More than $11 billion in stimulus education funding to states will be available a month early to help save jobs and drive education reform, according to the U.S. Department of Education.
That’s the second part of the stimulus funding for education. States will get the remaining Title I funding, Individuals with Disabilities Education Act funding and vocational rehabilitation dollars early.
“The sooner we are able to make that funding available for districts to use, the easier it is for them to get their programs in place,” said Catherine Cross Maple, the deputy education secretary for New Mexico. “It will and does have an immediate effect on the end of this last school year and upcoming year and the first part of the next school year.”
New Mexico, like many other states was forced to cut its education budget. “New Mexico is experiencing a budget deficit in education,” Maple said. But it’s not as dramatic as states hit harder by the recession such as Ohio, neighboring California and Michigan, for example, Maple said.
“The special education and Title I money is not used to offset all of the cuts that have happened in education as a whole,” Maple said.
Instead, the stimulus funds will beef up programs.
In April, the first 50 percent of each state’s Title I Recovery Act funds, disabilities education act funds and vocational rehabilitation funds were distributed to the states.
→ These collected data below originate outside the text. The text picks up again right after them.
omit [FiniteDimensional ℝ E] [MeasurableSpace E] [BorelSpace E] in
/-- `r_n` is continuous. [folklore] -/
theorem continuous_remainderSymbol (n : ℕ) : Continuous (remainderSymbol (E := E) n) :=
  continuous_const.sub
    ((contDiff_lowFreqSymbol _).continuous.sub (contDiff_lowFreqSymbol _).continuous)

omit [FiniteDimensional ℝ E] [MeasurableSpace E] [BorelSpace E] in
/-- The far low-frequency cut-off eventually vanishes off the origin: `χ(2^{n+1} ξ) = 0` once
`2 ≤ 2^{n+1} ‖ξ‖`. [folklore] -/
theorem eventually_lowFreqSymbol_neg_eq_zero {ξ : E} (hξ : ξ ≠ 0) :
    ∀ᶠ n : ℕ in atTop, lowFreqSymbol (E := E) (-(n : ℤ) - 1) ξ = 0 := by
  have hpos : 0 < ‖ξ‖ := norm_pos_iff.2 hξ
  obtain ⟨N, hN⟩ := exists_nat_gt (2 / ‖ξ‖)
  refine eventually_atTop.2 ⟨N, fun n hn => ?_⟩
  simp only [lowFreqSymbol]
  rw [dyadicCutoff_apply_of_two_le_norm, Complex.ofReal_zero]
  rw [norm_smul, Real.norm_of_nonneg (zpow_nonneg zero_le_two _), neg_sub, sub_neg_eq_add]
  have h2n : (n : ℝ) + 1 ≤ (2 : ℝ) ^ ((1 : ℤ) + (n : ℤ)) := by
    rw [show ((1 : ℤ) + (n : ℤ)) = ((n + 1 : ℕ) : ℤ) by push_cast; ring, zpow_natCast]
    exact_mod_cast (Nat.lt_two_pow_self (n := n + 1)).le
  have hN' : 2 / ‖ξ‖ ≤ (n : ℝ) + 1 := by linarith [hN, (Nat.cast_le.2 hn : (N : ℝ) ≤ n)]
  have : 2 / ‖ξ‖ ≤ (2 : ℝ) ^ ((1 : ℤ) + (n : ℤ)) := hN'.trans h2n
  rwa [div_le_iff₀ hpos] at this

omit [FiniteDimensional ℝ E] [MeasurableSpace E] [BorelSpace E] in
/-- **`r_n(ξ) → 0` off the origin**: `χ(2^{-n}ξ) → 1` and `χ(2^{n+1}ξ) = 0` for `n` large. [folklore] -/
theorem tendsto_remainderSymbol {ξ : E} (hξ : ξ ≠ 0) :
    Tendsto (fun n : ℕ => remainderSymbol n ξ) atTop (𝓝 0) := by
  have h1 : Tendsto (fun n : ℕ => lowFreqSymbol (E := E) (n : ℤ) ξ) atTop (𝓝 1) :=
    (tendsto_lowFreqSymbol_atTop ξ).comp tendsto_natCast_atTop_atTop
  have h3 : Tendsto (fun n : ℕ => lowFreqSymbol (E := E) (-(n : ℤ) - 1) ξ) atTop (𝓝 0) :=
    tendsto_const_nhds.congr' ((eventually_lowFreqSymbol_neg_eq_zero hξ).mono fun n hn => hn.symm)
  have := (tendsto_const_nhds (x := (1 : ℂ))).sub (h1.sub h3)
  simpa [remainderSymbol] using this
The remaining 50 percent, or $11.37 billion, was supposed to hit the states Sept. 30, but now states will get the rest of the stimulus dollars for education Sept. 1, according to the U.S. Department of Education.
The Title I funding for low-income students and the disabilities education act funding is designed for school districts to ramp up efforts to serve disadvantaged kids, said Maple. The sooner the school districts can have their share of the state’s money, the sooner those programs will get a boost, she said.
“There is an immediacy to being able to use this money effectively and wisely,” Maple said. “These two program areas will help close the achievement gap.”
The $5 billion in Title I funding hitting the states early will go to local educational agencies for schools that have many impoverished students who are at risk of not meeting education standards, according to a U.S. Department of Education press release.
The $6.1 billion in disabilities education act funding hitting the states early goes to programs helping students with disabilities, according to the release.
The $270 million in vocational rehabilitation funding is particularly for those with significant disabilities, the press release said.
In New Mexico, stimulus vocational rehabilitation dollars will help the state serve more clients, avoiding waiting lists when possible—something the state can do when it has more money for those types of programs.
“We can serve the client list without having to put them in an order of selection and serve the clients in a more timely manner,” Maple said.
The stimulus funding may come at just the right time, Maple said.
From an administrative angle, the end of September closes a quarter for New Mexico, so the earlier the state gets the money before Sept. 30, the less it has to deal with a huge waterfall of deadlines come the end of September.
So in this case, the earlier the money comes in, the better, Maple said.